--- PROBLEM STATEMENT ---
Use the entries below and reproduce exactly the lines from the one containing "# (station S-d4p3-g53-1" down to the one containing "there is no", both of them included.

Saved entries
☆ ☆ ☆
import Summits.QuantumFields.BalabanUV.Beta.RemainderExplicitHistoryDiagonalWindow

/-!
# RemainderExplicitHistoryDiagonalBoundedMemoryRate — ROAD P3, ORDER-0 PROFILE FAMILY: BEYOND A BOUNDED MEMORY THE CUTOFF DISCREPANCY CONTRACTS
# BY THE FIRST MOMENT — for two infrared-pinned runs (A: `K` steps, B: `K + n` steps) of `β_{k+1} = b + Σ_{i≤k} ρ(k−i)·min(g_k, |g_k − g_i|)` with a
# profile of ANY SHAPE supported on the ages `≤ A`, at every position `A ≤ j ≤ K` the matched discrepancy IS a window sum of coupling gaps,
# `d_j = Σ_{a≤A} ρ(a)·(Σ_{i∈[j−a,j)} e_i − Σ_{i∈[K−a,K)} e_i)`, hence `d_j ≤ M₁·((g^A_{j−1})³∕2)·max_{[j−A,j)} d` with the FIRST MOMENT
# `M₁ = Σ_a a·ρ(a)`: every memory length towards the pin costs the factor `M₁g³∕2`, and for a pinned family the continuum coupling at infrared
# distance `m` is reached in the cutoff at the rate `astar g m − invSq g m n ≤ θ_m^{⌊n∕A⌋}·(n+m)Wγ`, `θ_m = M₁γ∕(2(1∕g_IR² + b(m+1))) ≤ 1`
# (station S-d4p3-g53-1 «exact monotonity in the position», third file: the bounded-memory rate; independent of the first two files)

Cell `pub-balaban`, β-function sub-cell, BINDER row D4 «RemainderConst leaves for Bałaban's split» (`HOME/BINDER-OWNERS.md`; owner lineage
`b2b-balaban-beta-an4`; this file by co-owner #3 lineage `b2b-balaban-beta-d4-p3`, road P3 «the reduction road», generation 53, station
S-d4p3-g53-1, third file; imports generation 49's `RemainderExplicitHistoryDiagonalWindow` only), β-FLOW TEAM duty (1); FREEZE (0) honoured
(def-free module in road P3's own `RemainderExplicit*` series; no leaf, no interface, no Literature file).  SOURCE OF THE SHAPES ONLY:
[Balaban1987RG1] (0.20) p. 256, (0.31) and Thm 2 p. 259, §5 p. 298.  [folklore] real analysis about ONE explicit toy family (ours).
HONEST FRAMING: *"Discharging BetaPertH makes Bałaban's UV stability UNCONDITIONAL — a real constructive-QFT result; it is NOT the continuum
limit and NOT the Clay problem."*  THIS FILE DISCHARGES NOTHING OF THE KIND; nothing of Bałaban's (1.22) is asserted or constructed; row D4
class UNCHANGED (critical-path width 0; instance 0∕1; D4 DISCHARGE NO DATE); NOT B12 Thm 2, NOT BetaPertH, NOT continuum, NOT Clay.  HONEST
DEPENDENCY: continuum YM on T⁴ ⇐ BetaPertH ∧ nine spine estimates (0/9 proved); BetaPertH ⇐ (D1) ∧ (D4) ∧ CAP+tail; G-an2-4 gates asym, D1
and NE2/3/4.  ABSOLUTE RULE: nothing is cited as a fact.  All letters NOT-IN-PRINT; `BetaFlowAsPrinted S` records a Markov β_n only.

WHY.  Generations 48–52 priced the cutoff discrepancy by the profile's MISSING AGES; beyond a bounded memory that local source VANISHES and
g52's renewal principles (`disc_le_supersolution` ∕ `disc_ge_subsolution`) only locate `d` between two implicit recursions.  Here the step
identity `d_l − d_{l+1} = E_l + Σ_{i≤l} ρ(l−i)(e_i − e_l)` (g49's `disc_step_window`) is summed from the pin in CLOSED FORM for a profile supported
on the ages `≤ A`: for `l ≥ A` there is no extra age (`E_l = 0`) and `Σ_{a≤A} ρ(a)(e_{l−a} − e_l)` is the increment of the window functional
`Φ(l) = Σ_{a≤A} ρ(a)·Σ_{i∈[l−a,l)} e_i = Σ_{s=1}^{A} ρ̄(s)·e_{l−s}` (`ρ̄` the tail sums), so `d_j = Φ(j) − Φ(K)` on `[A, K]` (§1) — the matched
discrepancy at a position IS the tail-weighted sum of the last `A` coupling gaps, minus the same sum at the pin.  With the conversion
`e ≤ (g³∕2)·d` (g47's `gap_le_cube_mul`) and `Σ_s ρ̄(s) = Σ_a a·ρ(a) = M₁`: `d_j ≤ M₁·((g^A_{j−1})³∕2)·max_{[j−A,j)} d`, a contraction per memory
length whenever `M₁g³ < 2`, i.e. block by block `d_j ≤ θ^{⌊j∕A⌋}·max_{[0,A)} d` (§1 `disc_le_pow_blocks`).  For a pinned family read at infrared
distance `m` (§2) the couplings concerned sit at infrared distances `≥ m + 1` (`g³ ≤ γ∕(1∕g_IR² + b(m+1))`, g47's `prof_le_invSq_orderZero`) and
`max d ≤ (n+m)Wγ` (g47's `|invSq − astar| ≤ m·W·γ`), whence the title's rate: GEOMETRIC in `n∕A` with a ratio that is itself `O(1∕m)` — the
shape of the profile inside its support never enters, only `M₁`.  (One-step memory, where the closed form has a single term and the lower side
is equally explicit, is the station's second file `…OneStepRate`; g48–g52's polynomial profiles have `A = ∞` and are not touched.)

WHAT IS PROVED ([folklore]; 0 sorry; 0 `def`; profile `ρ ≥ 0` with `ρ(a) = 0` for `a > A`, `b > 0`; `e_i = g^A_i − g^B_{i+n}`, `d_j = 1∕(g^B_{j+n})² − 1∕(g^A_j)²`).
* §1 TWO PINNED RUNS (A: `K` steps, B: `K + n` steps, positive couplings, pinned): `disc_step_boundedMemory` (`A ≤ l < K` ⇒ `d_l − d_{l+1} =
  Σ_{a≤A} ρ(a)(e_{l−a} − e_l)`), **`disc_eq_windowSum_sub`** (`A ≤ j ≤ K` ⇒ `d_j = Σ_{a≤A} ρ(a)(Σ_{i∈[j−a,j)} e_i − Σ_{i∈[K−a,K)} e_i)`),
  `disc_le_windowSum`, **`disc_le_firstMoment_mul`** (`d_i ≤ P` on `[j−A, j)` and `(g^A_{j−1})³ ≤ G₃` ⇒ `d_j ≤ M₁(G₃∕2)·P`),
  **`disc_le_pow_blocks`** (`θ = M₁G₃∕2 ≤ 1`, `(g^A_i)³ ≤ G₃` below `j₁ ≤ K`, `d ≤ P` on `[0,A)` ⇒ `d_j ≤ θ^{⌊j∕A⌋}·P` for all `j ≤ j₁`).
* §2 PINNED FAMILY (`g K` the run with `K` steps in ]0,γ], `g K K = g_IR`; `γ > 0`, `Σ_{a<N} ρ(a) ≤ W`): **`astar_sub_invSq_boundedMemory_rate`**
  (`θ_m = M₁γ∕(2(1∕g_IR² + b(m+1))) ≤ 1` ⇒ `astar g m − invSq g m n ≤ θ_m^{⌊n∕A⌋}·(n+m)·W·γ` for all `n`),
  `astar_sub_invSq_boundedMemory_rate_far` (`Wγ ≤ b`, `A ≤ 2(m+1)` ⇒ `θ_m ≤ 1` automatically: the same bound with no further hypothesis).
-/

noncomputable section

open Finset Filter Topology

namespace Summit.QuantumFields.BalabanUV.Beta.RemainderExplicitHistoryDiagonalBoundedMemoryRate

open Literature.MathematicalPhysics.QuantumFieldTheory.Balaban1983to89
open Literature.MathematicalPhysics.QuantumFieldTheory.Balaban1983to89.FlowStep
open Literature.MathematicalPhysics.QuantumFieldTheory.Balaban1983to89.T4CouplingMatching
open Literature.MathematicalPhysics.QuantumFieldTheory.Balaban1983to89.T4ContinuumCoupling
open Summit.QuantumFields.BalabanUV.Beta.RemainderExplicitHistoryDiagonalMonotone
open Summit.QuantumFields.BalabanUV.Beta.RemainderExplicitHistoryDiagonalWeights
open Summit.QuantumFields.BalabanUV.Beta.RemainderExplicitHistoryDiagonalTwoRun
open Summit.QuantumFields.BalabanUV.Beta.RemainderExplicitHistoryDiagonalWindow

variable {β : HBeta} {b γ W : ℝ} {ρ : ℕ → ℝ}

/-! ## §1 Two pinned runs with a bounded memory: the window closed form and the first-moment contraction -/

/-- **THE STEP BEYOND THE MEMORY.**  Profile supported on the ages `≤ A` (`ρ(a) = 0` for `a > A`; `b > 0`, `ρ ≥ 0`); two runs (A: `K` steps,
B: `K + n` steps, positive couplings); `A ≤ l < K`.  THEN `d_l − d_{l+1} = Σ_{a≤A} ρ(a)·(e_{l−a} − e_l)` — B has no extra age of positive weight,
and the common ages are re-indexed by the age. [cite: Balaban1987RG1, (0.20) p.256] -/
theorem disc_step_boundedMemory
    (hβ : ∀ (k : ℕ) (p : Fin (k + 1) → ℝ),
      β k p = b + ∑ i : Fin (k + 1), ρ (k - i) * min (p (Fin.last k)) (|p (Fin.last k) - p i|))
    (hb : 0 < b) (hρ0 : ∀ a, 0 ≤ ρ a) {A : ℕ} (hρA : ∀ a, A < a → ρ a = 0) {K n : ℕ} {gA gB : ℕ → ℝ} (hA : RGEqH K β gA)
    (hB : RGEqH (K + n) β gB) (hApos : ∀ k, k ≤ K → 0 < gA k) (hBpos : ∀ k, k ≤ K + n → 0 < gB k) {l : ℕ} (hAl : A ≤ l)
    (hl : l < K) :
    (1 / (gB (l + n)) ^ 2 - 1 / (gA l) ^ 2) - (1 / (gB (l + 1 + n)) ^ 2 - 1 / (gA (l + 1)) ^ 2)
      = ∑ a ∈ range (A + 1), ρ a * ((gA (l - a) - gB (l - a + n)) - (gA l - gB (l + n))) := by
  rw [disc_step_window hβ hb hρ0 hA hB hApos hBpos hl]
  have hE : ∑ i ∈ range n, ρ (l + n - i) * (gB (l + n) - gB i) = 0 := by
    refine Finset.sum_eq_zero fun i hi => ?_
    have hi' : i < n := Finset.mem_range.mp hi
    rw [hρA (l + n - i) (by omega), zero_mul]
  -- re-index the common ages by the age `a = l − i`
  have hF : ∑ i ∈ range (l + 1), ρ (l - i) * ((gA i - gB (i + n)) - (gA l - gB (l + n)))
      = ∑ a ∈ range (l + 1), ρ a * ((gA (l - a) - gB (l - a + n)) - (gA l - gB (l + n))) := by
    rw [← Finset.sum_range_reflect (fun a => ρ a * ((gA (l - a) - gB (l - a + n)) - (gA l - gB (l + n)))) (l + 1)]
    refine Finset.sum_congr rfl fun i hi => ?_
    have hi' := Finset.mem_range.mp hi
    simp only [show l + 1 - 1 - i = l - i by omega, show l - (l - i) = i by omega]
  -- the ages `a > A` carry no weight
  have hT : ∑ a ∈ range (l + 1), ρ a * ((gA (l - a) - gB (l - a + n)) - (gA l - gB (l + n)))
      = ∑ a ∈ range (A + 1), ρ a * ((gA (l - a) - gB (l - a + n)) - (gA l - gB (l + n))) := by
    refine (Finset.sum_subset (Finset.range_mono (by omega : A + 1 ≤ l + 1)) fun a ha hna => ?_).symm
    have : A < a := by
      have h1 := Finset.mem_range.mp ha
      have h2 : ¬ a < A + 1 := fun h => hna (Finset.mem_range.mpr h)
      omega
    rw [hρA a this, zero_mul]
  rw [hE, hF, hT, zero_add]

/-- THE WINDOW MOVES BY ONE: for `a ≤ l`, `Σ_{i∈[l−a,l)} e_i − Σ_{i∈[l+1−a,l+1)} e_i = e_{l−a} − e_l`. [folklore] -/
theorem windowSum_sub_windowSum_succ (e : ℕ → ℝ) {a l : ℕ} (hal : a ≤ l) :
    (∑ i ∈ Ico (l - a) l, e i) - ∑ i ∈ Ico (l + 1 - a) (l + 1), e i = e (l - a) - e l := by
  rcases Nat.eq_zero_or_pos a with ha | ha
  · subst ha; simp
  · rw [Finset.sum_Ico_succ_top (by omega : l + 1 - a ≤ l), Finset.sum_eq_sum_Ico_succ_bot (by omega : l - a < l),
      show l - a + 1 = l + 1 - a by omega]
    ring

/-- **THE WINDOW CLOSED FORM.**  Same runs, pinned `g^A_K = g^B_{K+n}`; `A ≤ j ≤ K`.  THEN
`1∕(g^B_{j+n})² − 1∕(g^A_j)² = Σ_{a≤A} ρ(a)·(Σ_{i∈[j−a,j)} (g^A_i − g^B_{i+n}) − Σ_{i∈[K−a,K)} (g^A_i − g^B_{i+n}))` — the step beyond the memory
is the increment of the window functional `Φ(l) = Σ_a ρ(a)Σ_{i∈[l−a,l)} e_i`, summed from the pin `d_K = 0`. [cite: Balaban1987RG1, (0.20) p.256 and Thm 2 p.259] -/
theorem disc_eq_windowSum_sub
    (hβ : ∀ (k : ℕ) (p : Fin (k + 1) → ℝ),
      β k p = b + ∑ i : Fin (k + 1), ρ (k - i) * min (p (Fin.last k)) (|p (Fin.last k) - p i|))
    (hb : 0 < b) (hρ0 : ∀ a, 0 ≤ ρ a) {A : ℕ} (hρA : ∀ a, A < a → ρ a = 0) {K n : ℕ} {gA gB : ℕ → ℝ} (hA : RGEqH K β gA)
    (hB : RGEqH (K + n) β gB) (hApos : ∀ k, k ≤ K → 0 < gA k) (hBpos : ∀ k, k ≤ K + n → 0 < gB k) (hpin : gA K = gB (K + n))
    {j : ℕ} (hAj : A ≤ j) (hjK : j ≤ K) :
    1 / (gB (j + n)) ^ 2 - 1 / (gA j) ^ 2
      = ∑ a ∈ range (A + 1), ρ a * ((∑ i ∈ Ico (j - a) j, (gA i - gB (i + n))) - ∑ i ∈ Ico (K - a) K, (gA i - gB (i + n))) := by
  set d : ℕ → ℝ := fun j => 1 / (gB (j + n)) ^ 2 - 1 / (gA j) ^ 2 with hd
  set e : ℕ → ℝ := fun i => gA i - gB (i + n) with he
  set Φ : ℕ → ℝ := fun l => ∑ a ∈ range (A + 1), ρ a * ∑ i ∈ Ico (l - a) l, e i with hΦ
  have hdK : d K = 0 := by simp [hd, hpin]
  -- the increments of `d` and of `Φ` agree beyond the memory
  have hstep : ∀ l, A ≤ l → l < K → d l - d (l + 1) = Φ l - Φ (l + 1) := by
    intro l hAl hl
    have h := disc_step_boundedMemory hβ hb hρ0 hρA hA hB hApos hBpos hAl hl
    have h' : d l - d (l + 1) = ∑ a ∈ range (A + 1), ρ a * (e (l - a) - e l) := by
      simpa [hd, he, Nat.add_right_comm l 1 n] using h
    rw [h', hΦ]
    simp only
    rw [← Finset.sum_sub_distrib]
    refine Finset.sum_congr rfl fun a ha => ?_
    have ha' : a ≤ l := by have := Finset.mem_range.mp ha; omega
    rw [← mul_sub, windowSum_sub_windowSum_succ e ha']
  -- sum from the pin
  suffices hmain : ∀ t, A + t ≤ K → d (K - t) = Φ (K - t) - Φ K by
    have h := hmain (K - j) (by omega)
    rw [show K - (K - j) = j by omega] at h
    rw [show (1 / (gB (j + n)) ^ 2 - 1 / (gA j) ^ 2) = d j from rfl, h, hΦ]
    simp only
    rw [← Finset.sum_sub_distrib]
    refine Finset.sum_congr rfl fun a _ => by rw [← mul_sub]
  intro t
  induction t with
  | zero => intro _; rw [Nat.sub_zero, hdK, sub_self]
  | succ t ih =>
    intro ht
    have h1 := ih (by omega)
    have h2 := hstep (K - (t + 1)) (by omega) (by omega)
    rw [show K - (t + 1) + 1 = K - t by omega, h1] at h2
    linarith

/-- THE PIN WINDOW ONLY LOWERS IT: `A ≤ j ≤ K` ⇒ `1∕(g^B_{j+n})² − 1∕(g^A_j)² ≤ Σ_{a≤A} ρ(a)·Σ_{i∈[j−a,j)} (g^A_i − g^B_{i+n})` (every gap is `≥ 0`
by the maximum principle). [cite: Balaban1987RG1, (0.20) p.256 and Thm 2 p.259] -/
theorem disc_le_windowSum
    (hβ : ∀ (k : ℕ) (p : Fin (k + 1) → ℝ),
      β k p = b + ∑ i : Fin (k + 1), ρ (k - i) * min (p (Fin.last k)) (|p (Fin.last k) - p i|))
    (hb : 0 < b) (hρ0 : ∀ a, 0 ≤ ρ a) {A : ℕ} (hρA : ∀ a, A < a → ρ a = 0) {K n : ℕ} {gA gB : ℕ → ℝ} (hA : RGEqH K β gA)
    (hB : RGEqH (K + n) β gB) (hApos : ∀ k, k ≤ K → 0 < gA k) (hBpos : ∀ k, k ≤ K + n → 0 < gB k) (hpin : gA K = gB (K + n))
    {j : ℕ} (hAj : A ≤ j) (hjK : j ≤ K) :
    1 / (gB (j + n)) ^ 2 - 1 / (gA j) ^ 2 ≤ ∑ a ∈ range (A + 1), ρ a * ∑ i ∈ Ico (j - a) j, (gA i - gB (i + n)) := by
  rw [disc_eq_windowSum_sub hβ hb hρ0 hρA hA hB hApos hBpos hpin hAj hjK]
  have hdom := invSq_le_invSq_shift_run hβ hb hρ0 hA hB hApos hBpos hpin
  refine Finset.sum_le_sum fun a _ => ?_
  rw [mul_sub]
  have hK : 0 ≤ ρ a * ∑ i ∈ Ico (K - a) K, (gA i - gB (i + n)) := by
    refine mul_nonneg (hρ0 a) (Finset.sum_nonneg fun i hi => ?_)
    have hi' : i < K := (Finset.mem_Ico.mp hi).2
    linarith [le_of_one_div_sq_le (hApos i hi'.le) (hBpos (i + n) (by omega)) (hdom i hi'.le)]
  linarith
☆ ☆ ☆
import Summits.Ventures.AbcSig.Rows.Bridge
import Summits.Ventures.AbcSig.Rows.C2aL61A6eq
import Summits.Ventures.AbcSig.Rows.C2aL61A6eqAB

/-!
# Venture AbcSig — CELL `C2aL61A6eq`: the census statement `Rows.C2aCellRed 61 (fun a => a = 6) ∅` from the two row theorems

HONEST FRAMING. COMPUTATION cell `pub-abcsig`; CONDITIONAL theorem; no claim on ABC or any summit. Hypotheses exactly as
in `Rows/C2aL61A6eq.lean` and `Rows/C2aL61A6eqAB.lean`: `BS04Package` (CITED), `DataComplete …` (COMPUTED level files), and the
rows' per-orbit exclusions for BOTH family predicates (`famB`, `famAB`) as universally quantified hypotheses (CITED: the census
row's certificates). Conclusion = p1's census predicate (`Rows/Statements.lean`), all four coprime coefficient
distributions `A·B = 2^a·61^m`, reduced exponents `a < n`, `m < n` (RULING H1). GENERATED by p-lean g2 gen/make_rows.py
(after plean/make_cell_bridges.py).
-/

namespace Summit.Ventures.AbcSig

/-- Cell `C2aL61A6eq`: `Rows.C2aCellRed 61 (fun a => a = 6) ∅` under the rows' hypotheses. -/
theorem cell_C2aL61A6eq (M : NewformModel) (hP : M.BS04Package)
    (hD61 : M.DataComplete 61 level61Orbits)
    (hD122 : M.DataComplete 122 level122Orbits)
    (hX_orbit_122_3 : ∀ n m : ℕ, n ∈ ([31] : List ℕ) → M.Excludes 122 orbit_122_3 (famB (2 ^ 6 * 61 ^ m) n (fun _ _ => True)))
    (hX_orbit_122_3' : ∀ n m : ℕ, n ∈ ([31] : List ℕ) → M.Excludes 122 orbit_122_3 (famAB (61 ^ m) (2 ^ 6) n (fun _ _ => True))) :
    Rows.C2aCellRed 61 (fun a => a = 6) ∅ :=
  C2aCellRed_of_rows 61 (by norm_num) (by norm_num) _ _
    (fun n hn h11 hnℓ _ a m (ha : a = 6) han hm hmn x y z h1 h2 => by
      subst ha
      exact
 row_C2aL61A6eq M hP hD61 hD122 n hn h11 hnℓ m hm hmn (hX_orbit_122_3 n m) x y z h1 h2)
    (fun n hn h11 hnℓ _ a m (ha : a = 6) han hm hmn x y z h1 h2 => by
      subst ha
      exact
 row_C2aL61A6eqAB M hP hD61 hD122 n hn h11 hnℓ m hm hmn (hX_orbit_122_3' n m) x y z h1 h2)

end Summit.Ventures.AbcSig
☆ ☆ ☆
--- REPLY TO THE TASK ---
# (station S-d4p3-g53-1 «exact monotonity in the position», third file: the bounded-memory rate; independent of the first two files)

Cell `pub-balaban`, β-function sub-cell, BINDER row D4 «RemainderConst leaves for Bałaban's split» (`HOME/BINDER-OWNERS.md`; owner lineage
`b2b-balaban-beta-an4`; this file by co-owner #3 lineage `b2b-balaban-beta-d4-p3`, road P3 «the reduction road», generation 53, station
S-d4p3-g53-1, third file; imports generation 49's `RemainderExplicitHistoryDiagonalWindow` only), β-FLOW TEAM duty (1); FREEZE (0) honoured
(def-free module in road P3's own `RemainderExplicit*` series; no leaf, no interface, no Literature file).  SOURCE OF THE SHAPES ONLY:
[Balaban1987RG1] (0.20) p. 256, (0.31) and Thm 2 p. 259, §5 p. 298.  [folklore] real analysis about ONE explicit toy family (ours).
HONEST FRAMING: *"Discharging BetaPertH makes Bałaban's UV stability UNCONDITIONAL — a real constructive-QFT result; it is NOT the continuum
limit and NOT the Clay problem."*  THIS FILE DISCHARGES NOTHING OF THE KIND; nothing of Bałaban's (1.22) is asserted or constructed; row D4
class UNCHANGED (critical-path width 0; instance 0∕1; D4 DISCHARGE NO DATE); NOT B12 Thm 2, NOT BetaPertH, NOT continuum, NOT Clay.  HONEST
DEPENDENCY: continuum YM on T⁴ ⇐ BetaPertH ∧ nine spine estimates (0/9 proved); BetaPertH ⇐ (D1) ∧ (D4) ∧ CAP+tail; G-an2-4 gates asym, D1
and NE2/3/4.  ABSOLUTE RULE: nothing is cited as a fact.  All letters NOT-IN-PRINT; `BetaFlowAsPrinted S` records a Markov β_n only.

WHY.  Generations 48–52 priced the cutoff discrepancy by the profile's MISSING AGES; beyond a bounded memory that local source VANISHES and
g52's renewal principles (`disc_le_supersolution` ∕ `disc_ge_subsolution`) only locate `d` between two implicit recursions.  Here the step
identity `d_l − d_{l+1} = E_l + Σ_{i≤l} ρ(l−i)(e_i − e_l)` (g49's `disc_step_window`) is summed from the pin in CLOSED FORM for a profile supported
on the ages `≤ A`: for `l ≥ A` there is no extra age (`E_l = 0`) and `Σ_{a≤A} ρ(a)(e_{l−a} − e_l)` is the increment of the window functional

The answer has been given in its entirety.